Organizado em introdução, quatro capítulos e conclusão, o volume será lançado no próximo sábado, 16, às 11h, no restaurante Mineiríssimo, que fica na Avenida Abrahão Caram, 844, perto da portaria 2 da UFMG. No dia do lançamento, o livro será oferecido ao público por R$ 20. O preço de capa é R$ 30.

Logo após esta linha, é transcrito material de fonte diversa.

import Summits.SmoothPoincare4.SmoothPoincare4.Theorems.SullivanDualWitnessChargeHelperMemberGraphFunction
import Summits.SmoothPoincare4.SmoothPoincare4.Theorems.SullivanDualWitnessChargeSubstubFar
import Summits.SmoothPoincare4.SmoothPoincare4.Theorems.SullivanDualWitnessChargeDefs
import Mathlib.Analysis.Complex.Basic

/-!
# Helper `helper_limitProperSep` of line `Sketch` for crux `WitnessCharge`
(item stmt-SmoothPoincare4-7824; route `SullivanDual`, crux
`Summit.SmoothPoincare4.SmoothPoincare4.Theses.SullivanDual.WitnessCharge`; line `Sketch`,
registered stub `helper_limitProperSep` of the lead's cycle-2 helper skeleton, wave 3 —
(N)-branch: properness, asymptotics and separation of the limit of pencil members)

**Properness, asymptotics and separation of the limit.** Let `G : ℂ → Σ∖p` be continuous (the
limit of a sequence of pencil members), and suppose that on the far part `‖ξ‖ > 2R` (`R > ε'⁻¹`)
it lies in the punctured `ε'`-chart-ball `B_{ε'}` with complex flat coordinates
`Ycoord p (G ξ) = (z, w)` subject to the four quantitative bounds inherited from the members:
covering (`G ξ ∈ B_{ε'}`, `‖z‖ ≥ R` for `‖ξ‖ > 2R`), decay (`‖z − ξ‖ ≤ 48R²/‖ξ‖` for `‖ξ‖ ≥ 4R`),
tail (`‖w − b⋆‖ ≤ C/‖z‖` for `‖ξ‖ > 2R`) and the near bound (`‖z‖ ≤ 2r` on
`{‖ξ‖ ≤ r} ∩ G⁻¹(B_{ε'})` for `r ≥ 2R`). Then

* `G` is PROPER (preimages of compact sets are compact);
* `z − ξ → 0` and `w → b⋆` along `cocompact ℂ`;
* SEPARATION: `G ξ ≠ G ξ'` whenever `‖ξ‖ ≤ r`, `‖ξ'‖ ≥ 2r + 12R + 1`, `r ≥ 2R`.

Proof — elementary real-inequality bookkeeping over two landed lemmas. The decay bound gives the
LOWER BOUND `‖z‖ ≥ ‖ξ‖ − 48R²/‖ξ‖ ≥ ‖ξ‖ − 12R` for `‖ξ‖ ≥ 4R` (`norm_sub_twelve_le`). Hence
`‖z − ξ‖ ≤ 48R²/‖ξ‖ → 0` and `‖w − b⋆‖ ≤ C/‖z‖ ≤ 2C/‖ξ‖ → 0` (for `‖ξ‖ ≥ 24R`) along
`cocompact ℂ` (`tendsto_norm_cocompact_atTop`, `Filter.Tendsto.div_atTop`, squeezing). Properness:
a compact `K ⊆ Σ∖p` misses a punctured chart-ball `B_ρ` (`exists_ball_disjoint_of_isCompact`), and
for `‖ξ‖ > max (4R) (12R + ρ⁻¹)` one has `G ξ ∈ B_{ε'}` with `‖z‖ > ρ⁻¹`, so `G ξ ∈ B_ρ`
(`inBall_of_inv_lt_norm_fst_Ycoord`) and `G ξ ∉ K`; thus `G⁻¹(K)` is a closed subset of a closed
disc. Separation: `‖z'‖ ≥ ‖ξ'‖ − 12R ≥ 2r + 1` at `ξ'`, while `G ξ = G ξ'` would put `G ξ` in
`B_{ε'}` with `‖z‖ = ‖z'‖ ≤ 2r` by the near bound.
-/

noncomputable section

-- the registered namespace `Summit.SmoothPoincare4.SmoothPoincare4.…` repeats a component
set_option linter.dupNamespace false

open scoped Manifold ContDiff Topology
open Set Filter Literature.Geometry.Kaehler Literature.Geometry.Symplectic
  Literature.Topology.FourManifolds

namespace Summit.SmoothPoincare4.SmoothPoincare4.Theorems.WitnessCharge.PencilIncompleteness

/-! ### Real-inequality bookkeeping: the lower bound for the first flat coordinate -/

/-- The decay bound `48 R² / t` is at most `12 R` once `t ≥ 4R` (`R > 0`). -/
theorem decay_bound_le_twelve {R t : ℝ} (hR : 0 < R) (ht : 4 * R ≤ t) :
    48 * R ^ 2 / t ≤ 12 * R := by
  have htpos : 0 < t := by linarith
  rw [div_le_iff₀ htpos]
  nlinarith

/-- LOWER BOUND for the first flat coordinate: if `‖z − ξ‖ ≤ 48R²/‖ξ‖` and `‖ξ‖ ≥ 4R`, `R > 0`,
then `‖ξ‖ − 12 R ≤ ‖z‖`. -/
theorem norm_sub_twelve_le {R : ℝ} (hR : 0 < R) {ξ z : ℂ} (hξ : 4 * R ≤ ‖ξ‖)
    (hz : ‖z - ξ‖ ≤ 48 * R ^ 2 / ‖ξ‖) : ‖ξ‖ - 12 * R ≤ ‖z‖ := by
  have h1 : ‖z - ξ‖ ≤ 12 * R := hz.trans (decay_bound_le_twelve hR hξ)
  have h2 : ‖ξ‖ - ‖z‖ ≤ ‖z - ξ‖ := by
    rw [norm_sub_rev]
    exact norm_sub_norm_le ξ z
  linarith

/-! ### The helper -/

/-- **Properness, asymptotics and separation of the limit ((N)-branch).** For a continuous
`G : ℂ → Σ∖p` whose far part `‖ξ‖ > 2R` (`R > ε'⁻¹ > 0`) lies in the punctured `ε'`-chart-ball
with flat coordinates `(z, w) = Ycoord p (G ξ)` satisfying the covering bound `‖z‖ ≥ R`, the decay
`‖z − ξ‖ ≤ 48R²/‖ξ‖` (`‖ξ‖ ≥ 4R`), the tail bound `‖w − b⋆‖ ≤ C/‖z‖` (`C ≥ 0`) and the near bound
`‖z‖ ≤ 2r` on `{‖ξ‖ ≤ r} ∩ G⁻¹(B_{ε'})` (`r ≥ 2R`): `G` is proper, `z − ξ → 0` and `w → b⋆` along
`cocompact ℂ`, and `G ξ ≠ G ξ'` for `‖ξ‖ ≤ r`, `‖ξ'‖ ≥ 2r + 12R + 1`, `r ≥ 2R`. All four follow
from the lower bound `‖z‖ ≥ ‖ξ‖ − 12R` (`‖ξ‖ ≥ 4R`, `norm_sub_twelve_le`), the disjointness of
compact sets from small punctured chart-balls (`exists_ball_disjoint_of_isCompact`,
`inBall_of_inv_lt_norm_fst_Ycoord`) and squeezing against `c/‖ξ‖ → 0`
(`tendsto_norm_cocompact_atTop`). -/
theorem helper_limitProperSep :
    ∀ (S : HomotopySphere 4) (p : S.carrier) (ε' : ℝ), 0 < ε' →
      ∀ (G : ℂ → punctured p), Continuous G → ∀ (bstar : ℂ) (R C : ℝ), ε'⁻¹ < R → 0 ≤ C →
        (∀ ξ : ℂ, 2 * R < ‖ξ‖ → InPuncturedChartBall p ε' (G ξ) ∧ R ≤ ‖(Ycoord p (G ξ)).1‖) →
        (∀ ξ : ℂ, 4 * R ≤ ‖ξ‖ → ‖(Ycoord p (G ξ)).1 - ξ‖ ≤ 48 * R ^ 2 / ‖ξ‖) →
        (∀ ξ : ℂ, 2 * R < ‖ξ‖ → ‖(Ycoord p (G ξ)).2 - bstar‖ ≤ C / ‖(Ycoord p (G ξ)).1‖) →
        (∀ r : ℝ, 2 * R ≤ r → ∀ ξ : ℂ, ‖ξ‖ ≤ r → InPuncturedChartBall p ε' (G ξ) →
          ‖(Ycoord p (G ξ)).1‖ ≤ 2 * r) →
        (∀ K : Set (punctured p), IsCompact K → IsCompact (G ⁻¹' K)) ∧
          Tendsto (fun ξ : ℂ => (Ycoord p (G ξ)).1 - ξ) (cocompact ℂ) (𝓝 0) ∧
          Tendsto (fun ξ : ℂ => (Ycoord p (G ξ)).2) (cocompact ℂ) (𝓝 bstar) ∧
          (∀ r : ℝ, 2 * R ≤ r → ∀ ξ ξ' : ℂ, ‖ξ‖ ≤ r → 2 * r + 12 * R + 1 ≤ ‖ξ'‖ → G ξ ≠ G ξ') := by
  intro S p ε' hε' G hG bstar R C hR hC hcov hdecay htail hnear
  have hR0 : 0 < R := (inv_pos.2 hε').trans hR
  -- (a) the lower bound `‖ξ‖ - 12 R ≤ ‖z‖` for `‖ξ‖ ≥ 4R`
  have hlow : ∀ ξ : ℂ, 4 * R ≤ ‖ξ‖ → ‖ξ‖ - 12 * R ≤ ‖(Ycoord p (G ξ)).1‖ := fun ξ hξ =>
    norm_sub_twelve_le hR0 hξ (hdecay ξ hξ)
  -- eventually `c ≤ ‖ξ‖` along `cocompact ℂ`, and `c / ‖ξ‖ → 0` there
  have hev : ∀ c : ℝ, ∀ᶠ ξ : ℂ in cocompact ℂ, c ≤ ‖ξ‖ := fun c =>
    tendsto_norm_cocompact_atTop.eventually_ge_atTop c
  have hdiv : ∀ c : ℝ, Tendsto (fun ξ : ℂ => c / ‖ξ‖) (cocompact ℂ) (𝓝 0) := fun c =>
    tendsto_const_nhds.div_atTop tendsto_norm_cocompact_atTop
  refine ⟨?_, ?_, ?_, ?_⟩
  · -- (d) properness: `G ⁻¹' K` is closed and contained in a closed disc
    intro K hK
    obtain ⟨ρ, hρ, hρK⟩ := exists_ball_disjoint_of_isCompact hK
    have hclosed : IsClosed (G ⁻¹' K) := hK.isClosed.preimage hG
    refine (isCompact_closedBall (0 : ℂ) (max (4 * R) (12 * R + ρ⁻¹))).of_isClosed_subset hclosed
      fun ξ hξ => ?_
    rw [mem_closedBall_zero_iff]
    refine le_of_not_gt fun hlt => ?_
    have h4 : 4 * R ≤ ‖ξ‖ := (le_max_left _ _).trans hlt.le
    have h12 : 12 * R + ρ⁻¹ < ‖ξ‖ := (le_max_right _ _).trans_lt hlt
    have h2 : 2 * R < ‖ξ‖ := by linarith
    have hz : ρ⁻¹ < ‖(Ycoord p (G ξ)).1‖ := by linarith [hlow ξ h4]
    exact hρK (G ξ) (inBall_of_inv_lt_norm_fst_Ycoord (hcov ξ h2).1 hρ hz) hξ
  · -- (b) `z - ξ → 0`: squeeze against `48 R² / ‖ξ‖ → 0`
    refine squeeze_zero_norm' ?_ (hdiv (48 * R ^ 2))
    filter_upwards [hev (4 * R)] with ξ hξ
    exact hdecay ξ hξ
  · -- (c) `w → b⋆`: `‖w - b⋆‖ ≤ C / ‖z‖ ≤ 2C / ‖ξ‖` for `‖ξ‖ ≥ 24R`
    rw [tendsto_iff_norm_sub_tendsto_zero]
    refine squeeze_zero' (Eventually.of_forall fun ξ => norm_nonneg _) ?_ (hdiv (2 * C))
    filter_upwards [hev (24 * R)] with ξ hξ
    have h4 : 4 * R ≤ ‖ξ‖ := by linarith
    have h2 : 2 * R < ‖ξ‖ := by linarith
    have hzl : ‖ξ‖ ≤ 2 * ‖(Ycoord p (G ξ)).1‖ := by linarith [hlow ξ h4]
    have hξpos : 0 < ‖ξ‖ := by linarith
    have hzpos : 0 < ‖(Ycoord p (G ξ)).1‖ := by linarith
    calc ‖(Ycoord p (G ξ)).2 - bstar‖ ≤ C / ‖(Ycoord p (G ξ)).1‖ := htail ξ h2
      _ ≤ 2 * C / ‖ξ‖ := by
        rw [div_le_div_iff₀ hzpos hξpos]
        nlinarith [mul_le_mul_of_nonneg_left hzl hC]
  · -- (e) separation: `‖z'‖ ≥ 2r + 1` at `ξ'`, `‖z‖ ≤ 2r` at `ξ` by the near bound
    intro r hr ξ ξ' hξ hξ' heq
    have h4 : 4 * R ≤ ‖ξ'‖ := by linarith
    have h2 : 2 * R < ‖ξ'‖ := by linarith
    have hz' : 2 * r + 1 ≤ ‖(Ycoord p (G ξ')).1‖ := by linarith [hlow ξ' h4]
    have hball : InPuncturedChartBall p ε' (G ξ) := by
      rw [heq]
      exact (hcov ξ' h2).1
    have hz : ‖(Ycoord p (G ξ)).1‖ ≤ 2 * r := hnear r hr ξ hξ hball
    rw [heq] at hz
    linarith

end Summit.SmoothPoincare4.SmoothPoincare4.Theorems.WitnessCharge.PencilIncompleteness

Nem tão ao céu, nem tão...
No primeiro capítulo do livro, Mauro Condé analisa esse debate que, na história da ciência, ficou conhecido como “internalismo versus externalismo”: de um lado, o filósofo Alexandre Koyré (1892-1964) e a concepção idealista que a ciência encontra seus caminhos independentemente da história a que está submetida; de outro, o filósofo Edgar Zilsel (1891-1944) e a visão de que a ciência depende sobremaneira da organização social e dos fatores sociais, econômicos e tecnológicos dos tempos de sua concepção e aplicação.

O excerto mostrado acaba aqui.